The nodes of a cluster system are often grouped into special partitions depending on their intended use or capabilities. At the coarsest level, nodes are divided into user access nodes (UAN, also called login nodes) and compute nodes. UANs are intended for light data processing and file management, and are typically shared by hundreds of simultaneous users. It is therefore important not to run any heavy computing tasks on the UANs. Such workloads should instead be submitted to the compute nodes to be run as batch jobs.

Compute nodes are typically further divided into different partitions depending on the type of hardware they provide (CPU, GPU, available memory, local disk), or what kind of restrictions have been set on their use (short/long computing tasks, minimum/maximum number of CPU cores/GPUs allowed per job).

LUMI

LUMI is a pre-exascale supercomputer, meaning that it has the capability to perform almost 10¹⁸ floating point operations per second. This is mainly thanks to its large amount of GPUs. In addition to the GPU partition LUMI-G, LUMI has several other types of partitions, such as a sizeable CPU partition, LUMI-C. LUMI also has a web interface that allows users to connect to and use the supercomputer simply from a browser as an alternative to the more traditional command-line interface.

An overview of the LUMI architecture is summarized in the table below.

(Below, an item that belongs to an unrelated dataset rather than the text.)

import Literature.MathematicalPhysics.QuantumFieldTheory.Balaban1983to89.B9Ineq349SiteReading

Partition	Description	Specifications
LUMI-G	GPU partition	• 2978 nodes • 4 AMD MI250X GPUs per node • 64 AMD CPU cores per node • 512 GiB memory per node
LUMI-C	CPU partition	• 2048 nodes • 128 AMD CPU cores per node • 256–1024 GiB memory per node
LUMI-D	Data analytics partition	• 16 nodes • 128 AMD CPU cores per node • 2048–4096 GiB memory per node • 312 TiB fast local disk • 8 Nvidia A40 GPUs per node on 8 nodes
LUMI-P	Parallel file system	• 80 PiB Lustre storage space
LUMI-F	Flash-based file system	• 8 PiB fast Flash-based Lustre storage space
LUMI-O	Object storage	• 30 PiB object storage space

For more details, see the LUMI user guide.

Keypoints

High Performance Computing (HPC) typically involves connecting to very large computing systems elsewhere in the world.
These other systems can be used to do work that would either be impossible or much slower on smaller systems.
HPC resources are shared by multiple users.
The standard method of interacting with such systems is via a command-line interface. LUMI, however, also has a web interface for running applications with a graphical user interface on the supercomputer.
LUMI is a powerful supercomputer equipped with a hefty GPU partition with AMD MI250X GPUs. LUMI also has a sizeable CPU partition, various storage solutions and a limited number of huge memory nodes and Nvidia GPUs for data analysis and visualization.